Specific oligonucleotide primers flanking the BRLF1 gene were designed for nested PCR (Table 4). In each set of PCR, DNA from EBV-positive B95-8 cell lines was used as positive control, and nuclease-free distilled water served as negative control. For the amplification, the first round polymerase chain reaction (PCR) was performed in a total volume of 25 μl containing 1 × PCR reaction buffer, 100 ng of genomic DNA, 0.5 μM of each primer, 200 μM of each deoxyribonucleotide triphosphates, and 1 U Pfu Taq polymerase (TaKaRa Biotechnology Co., Ltd., Kyoto, Japan). PCR amplification was performed with an initial denaturation at 95°C for 5 min. Then, 35 cycles of denaturation at 94°C for 30 s, annealing at 55°C for 30 s, extension at 72°C for 1 min. A final elongation step at 72°C for 10 min was also conducted. BRLF1-A1 combined with BRLF1-A2 (splice1), BRLF1-B1 with BRLF1-B2 (splice2) and BRLF1-C1 with BRLF1-C2 (splice3) as the outer primers. When necessary, 2 μl of the PCR product were taken for a second round of PCR, using internal primers: BRLF1-A2 combined with BRLF1-A3 (splice1), BRLF1-B3 with BRLF1-B4 (splice2), and BRLF1-C3 with C4 (splice3). In order to prevent contamination, several measurements were taken, such as frequently changing gloves and cleaning the equipment, using aerosol-resistant pipette tips for PCR, and performing different procedures in separate areas. The PCR products were analyzed by electrophoresis through a 1.2% agarose gel.
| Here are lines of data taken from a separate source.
import Mathlib
import Summits.ValiantsHypothesis.ValiantsHypothesis.Theorems.GrenetZeonTwoDimCoefficientsDualUnipotentStaircase

/-!
# Crux `GrenetZeon.TwoDimCoefficients` (stmt-ValiantsHypothesis-8062) / rung `DualUnipotentThreeHalves`
# (stmt-ValiantsHypothesis-24318): the staircase / row-block bounds over ARBITRARY index types and with the
# monotonicities SWAPPED — the exact shape consumed by the ambient port of «(H) on the layered family»

✓ `…DualUnipotentStaircase` (§1–§3) states the staircase lemma for `Fin p`/`Fin q`-indexed matrices with
`R` monotone and `C` antitone.  The port plan (note `HESSIAN-RATE-LAYERED.md` §8) works in the ambient
`Matrix ι ι K` and meets the chains the other way round (column spaces of the leaving products `M_j`
DEcrease, row spaces of the arriving products `O_j` INcrease along `j`).  This file supplies exactly that:

* `finrank_span_vecMulVec_le'` — `dim span{x yᵀ : x ∈ R, y ∈ C} ≤ dim R · dim C` for any finite index types;
* ★ `finrank_iSup_span_vecMulVec_le_of_antitone_monotone_of_le` — STAIRCASE, general index types, `R`
  ANTITONE inside `X`, `C` MONOTONE inside `Y`, at each index one of `dim R_s ≤ t`, `dim C_s ≤ t`:
  `dim Σ_s R_s ⊗ C_s ≤ t·(dim X + dim Y)`;
* ★ `finrank_span_mul_mul_le_of_antitone_monotone_of_le` — ROW-BLOCK BOUND in product form: all products
  `M j · X' · O j` (`j < k`, `X'` arbitrary), with the columns of `M j` in `R_j` and the rows of `O j` in `C_j`,
  span `≤ t·(dim X + dim Y)` dimensions.

HONEST FRAMING: def-free linear algebra (any field), an ingredient of a port that is NOT completed here;
nothing about the stubs, 24318, (c) or `VP ≠ VNP` is proved.
-/

-- single-conjunct layout `Summits/ValiantsHypothesis/ValiantsHypothesis`: the duplicated namespace
-- component is mandated by the tree.
set_option linter.dupNamespace false

noncomputable section

namespace Summit.ValiantsHypothesis.ValiantsHypothesis.Cruxes.TwoDimCoefficients.DimTwoCases

open Matrix

variable {K : Type*} [Field K] {ρ σ : Type*} [Fintype ρ] [Fintype σ]

/-- `dim span{x yᵀ : x ∈ R, y ∈ C} ≤ dim R · dim C`, any finite index types. [folklore] -/
theorem finrank_span_vecMulVec_le' (R : Submodule K (ρ → K)) (C : Submodule K (σ → K)) :
    Module.finrank K (Submodule.span K
      {M : Matrix ρ σ K | ∃ x ∈ R, ∃ y ∈ C, M = vecMulVec x y}) ≤
      Module.finrank K R * Module.finrank K C := by
  let B : R →ₗ[K] C →ₗ[K] Matrix ρ σ K :=
    LinearMap.mk₂ K (fun x y => vecMulVec (x : ρ → K) (y : σ → K))
      (fun x x' y => by simp only [Submodule.coe_add, add_vecMulVec])
      (fun c x y => by simp only [Submodule.coe_smul, smul_vecMulVec])
      (fun x y y' => by simp only [Submodule.coe_add, vecMulVec_add])
      (fun c x y => by simp only [Submodule.coe_smul, vecMulVec_smul])
  have hle : Submodule.span K {M : Matrix ρ σ K | ∃ x ∈ R, ∃ y ∈ C, M = vecMulVec x y} ≤
      LinearMap.range (TensorProduct.lift B) := by
    refine Submodule.span_le.mpr ?_
    rintro M ⟨x, hx, y, hy, rfl⟩
    exact ⟨⟨x, hx⟩ ⊗ₜ ⟨y, hy⟩, by simp only [TensorProduct.lift.tmul, B, LinearMap.mk₂_apply]⟩
  calc Module.finrank K _ ≤ Module.finrank K (LinearMap.range (TensorProduct.lift B)) :=
        Submodule.finrank_mono hle
    _ ≤ Module.finrank K (TensorProduct K R C) := LinearMap.finrank_range_le _
    _ = Module.finrank K R * Module.finrank K C := Module.finrank_tensorProduct

/-- **STAIRCASE LEMMA** (general index types; `R` antitone, `C` monotone, relative to `X`, `Y`).
[folklore] -/
theorem finrank_iSup_span_vecMulVec_le_of_antitone_monotone_of_le {k t : ℕ}
    (R : Fin k → Submodule K (ρ → K)) (C : Fin k → Submodule K (σ → K))
    (X : Submodule K (ρ → K)) (Y : Submodule K (σ → K))
    (hRX : ∀ s, R s ≤ X) (hCY : ∀ s, C s ≤ Y) (hR : Antitone R) (hC : Monotone C)
    (ht : ∀ s, Module.finrank K (R s) ≤ t ∨ Module.finrank K (C s) ≤ t) :
    Module.finrank K (⨆ s, Submodule.span K
      {M : Matrix ρ σ K | ∃ x ∈ R s, ∃ y ∈ C s, M = vecMulVec x y} :
        Submodule K (Matrix ρ σ K)) ≤
      t * (Module.finrank K X + Module.finrank K Y) := by
  classical
  -- indices where `R` is small form an UP-set (R antitone); take its FIRST element
  set D : Finset (Fin k) := Finset.univ.filter fun s => Module.finrank K (R s) ≤ t with hD
  set U : Finset (Fin k) := Finset.univ.filter fun s => ¬ Module.finrank K (R s) ≤ t with hU
  let Rstar : Submodule K (ρ → K) := ⨆ s ∈ D, R s
  let Cstar : Submodule K (σ → K) := ⨆ s ∈ U, C s
  have hRstar : Module.finrank K Rstar ≤ t := by
    by_cases h : D.Nonempty
    · have hmem := Finset.min'_mem D h
      simp only [hD, Finset.mem_filter, Finset.mem_univ, true_and] at hmem
      refine le_trans (Submodule.finrank_mono ?_) hmem
      exact iSup₂_le fun s hs => hR (Finset.min'_le D s (by rw [hD]; exact hs))
    · have hbot : Rstar ≤ ⊥ := iSup₂_le fun s hs => absurd ⟨s, hs⟩ h
      have h0 := Submodule.finrank_mono hbot
      rw [finrank_bot] at h0
      exact h0.trans (Nat.zero_le _)
  have hCstar : Module.finrank K Cstar ≤ t := by
    by_cases h : U.Nonempty
    · have hmem := Finset.max'_mem U h
      simp only [hU, Finset.mem_filter, Finset.mem_univ, true_and] at hmem
      have hC' : Module.finrank K (C (U.max' h)) ≤ t := (ht (U.max' h)).resolve_left (by
        convert hmem using 3)
      refine le_trans (Submodule.finrank_mono ?_) hC'
      exact iSup₂_le fun s hs => hC (Finset.le_max' U s (by rw [hU]; exact hs))
    · have hbot : Cstar ≤ ⊥ := iSup₂_le fun s hs => absurd ⟨s, hs⟩ h
      have h0 := Submodule.finrank_mono hbot
      rw [finrank_bot] at h0
      exact h0.trans (Nat.zero_le _)
  have hRle : ∀ s, Module.finrank K (R s) ≤ t → R s ≤ Rstar := by
    intro s hs
    have hsD : s ∈ D := by
      simp only [hD, Finset.mem_filter, Finset.mem_univ, true_and]; exact hs
    exact le_iSup₂ (f := fun s' (_ : s' ∈ D) => R s') s hsD
  have hCle : ∀ s, ¬ Module.finrank K (R s) ≤ t → C s ≤ Cstar := by
    intro s hs
    have hsU : s ∈ U := by
      simp only [hU, Finset.mem_filter, Finset.mem_univ, true_and]; exact hs
    exact le_iSup₂ (f := fun s' (_ : s' ∈ U) => C s') s hsU
  set SL := Submodule.span K
    {M : Matrix ρ σ K | ∃ x ∈ Rstar, ∃ y ∈ Y, M = vecMulVec x y} with hSL
  set SR := Submodule.span K
    {M : Matrix ρ σ K | ∃ x ∈ X, ∃ y ∈ Cstar, M = vecMulVec x y} with hSR
  have hsup : (⨆ s, Submodule.span K
      {M : Matrix ρ σ K | ∃ x ∈ R s, ∃ y ∈ C s, M = vecMulVec x y} :
        Submodule K (Matrix ρ σ K)) ≤ SL ⊔ SR := by
    refine iSup_le fun s => ?_
    by_cases hs : Module.finrank K (R s) ≤ t
    · refine le_sup_left.trans' (Submodule.span_mono ?_)
      rintro M ⟨x, hx, y, hy, rfl⟩
      exact ⟨x, hRle s hs hx, y, hCY s hy, rfl⟩
    · refine le_sup_right.trans' (Submodule.span_mono ?_)
      rintro M ⟨x, hx, y, hy, rfl⟩
      exact ⟨x, hRX s hx, y, hCle s hs hy, rfl⟩
  have hsum : Module.finrank K ↥(SL ⊔ SR) ≤ Module.finrank K SL + Module.finrank K SR := by
    have := Submodule.finrank_sup_add_finrank_inf_eq SL SR
    omega
  calc Module.finrank K _ ≤ Module.finrank K ↥(SL ⊔ SR) := Submodule.finrank_mono hsup
    _ ≤ Module.finrank K SL + Module.finrank K SR := hsum
    _ ≤ Module.finrank K Rstar * Module.finrank K Y + Module.finrank K X * Module.finrank K Cstar :=
        Nat.add_le_add (finrank_span_vecMulVec_le' Rstar Y) (finrank_span_vecMulVec_le' X Cstar)
    _ ≤ t * Module.finrank K Y + Module.finrank K X * t :=
        Nat.add_le_add (Nat.mul_le_mul_right _ hRstar) (Nat.mul_le_mul_left _ hCstar)
    _ = t * (Module.finrank K X + Module.finrank K Y) := by ring

omit [Fintype ρ] [Fintype σ] in
/-- A product `M·X'·O` is the `X'`-weighted sum of the outer products (column `c` of `M`) ⊗ (row `e` of `O`).
[folklore] -/
theorem mul_mul_eq_sum_vecMulVec {κ μ : Type*} [Fintype κ] [Fintype μ]
    (M : Matrix ρ κ K) (O : Matrix μ σ K) (X' : Matrix κ μ K) :
    M * X' * O = ∑ c, ∑ e, X' c e • vecMulVec (fun a => M a c) (fun b => O e b) := by
  ext a b
  simp only [Matrix.mul_apply, Matrix.sum_apply, Matrix.smul_apply, vecMulVec_apply, smul_eq_mul,
    Finset.sum_mul]
  conv_lhs => rw [Finset.sum_comm]
  refine Finset.sum_congr rfl fun c _ => Finset.sum_congr rfl fun e _ => by ring

/-- **ROW-BLOCK BOUND, product form** (note §8 step (4)): if the columns of every `M j` lie in the
ANTITONE chain `R ≤ X` and the rows of every `O j` in the MONOTONE chain `C ≤ Y`, one of the two of
dimension `≤ t` at each `j`, then all products `M j · X' · O j` span `≤ t·(dim X + dim Y)` dimensions.
[folklore] -/
theorem finrank_span_mul_mul_le_of_antitone_monotone_of_le {k t : ℕ} {κ μ : Fin k → Type*}
    [∀ j, Fintype (κ j)] [∀ j, Fintype (μ j)]
    (M : (j : Fin k) → Matrix ρ (κ j) K) (O : (j : Fin k) → Matrix (μ j) σ K)
    (R : Fin k → Submodule K (ρ → K)) (C : Fin k → Submodule K (σ → K))
    (X : Submodule K (ρ → K)) (Y : Submodule K (σ → K))
    (hRX : ∀ s, R s ≤ X) (hCY : ∀ s, C s ≤ Y) (hR : Antitone R) (hC : Monotone C)
    (hM : ∀ j c, (fun a => M j a c) ∈ R j) (hO : ∀ j e, (fun b => O j e b) ∈ C j)
    (ht : ∀ j, Module.finrank K (R j) ≤ t ∨ Module.finrank K (C j) ≤ t) :
    Module.finrank K (Submodule.span K {Z : Matrix ρ σ K |
      ∃ j, ∃ X' : Matrix (κ j) (μ j) K, Z = M j * X' * O j}) ≤
      t * (Module.finrank K X + Module.finrank K Y) := by
  have hle : Submodule.span K {Z : Matrix ρ σ K | ∃ j, ∃ X' : Matrix (κ j) (μ j) K, Z = M j * X' * O j} ≤
      (⨆ s, Submodule.span K
        {N : Matrix ρ σ K | ∃ x ∈ R s, ∃ y ∈ C s, N = vecMulVec x y} :
          Submodule K (Matrix ρ σ K)) := by
    refine Submodule.span_le.mpr ?_
    rintro Z ⟨j, X', rfl⟩
    rw [mul_mul_eq_sum_vecMulVec]
    refine Submodule.sum_mem _ fun c _ => Submodule.sum_mem _ fun e _ => Submodule.smul_mem _ _ ?_
    exact Submodule.mem_iSup_of_mem j (Submodule.subset_span ⟨_, hM j c, _, hO j e, rfl⟩)
  exact (Submodule.finrank_mono hle).trans
    (finrank_iSup_span_vecMulVec_le_of_antitone_monotone_of_le R C X Y hRX hCY hR hC ht)

end Summit.ValiantsHypothesis.ValiantsHypothesis.Cruxes.TwoDimCoefficients.DimTwoCases

end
Table 4 Sequence and coordinates of primers used in PCR and sequencing

Sequencing analysis of PCR products

PCR products were purified using a gel extraction kit (QIAEX II; QIAGEN GmbH, Hilden, Germany), under the conditions specified by the manufacturer. PCR amplified fragments were sequenced by means of a Prism ready reaction Dyedeoxy terminator cycle sequencing kit (Applied Biosystems, Foster, USA).

Data analysis

The sequence data were checked for any homology in BLAST (National Center for Biotechnology Information; http://www.ncbi.nlm.nih.gov/) and were compared with the B95-8 prototype strain. Alignments between sequences were analyzed using DNA Star software (DNASTAR, Inc, version 5.0). The sequences from representative samples were used to draw a phylogenetic tree. Either χ2 test or Fisher's exact test (2-sided) was performed to determine the distribution difference of the EBV variations among the EBVaGCs, NPCs, and the TWs from the healthy adults. Significance was set at P value < 0.05.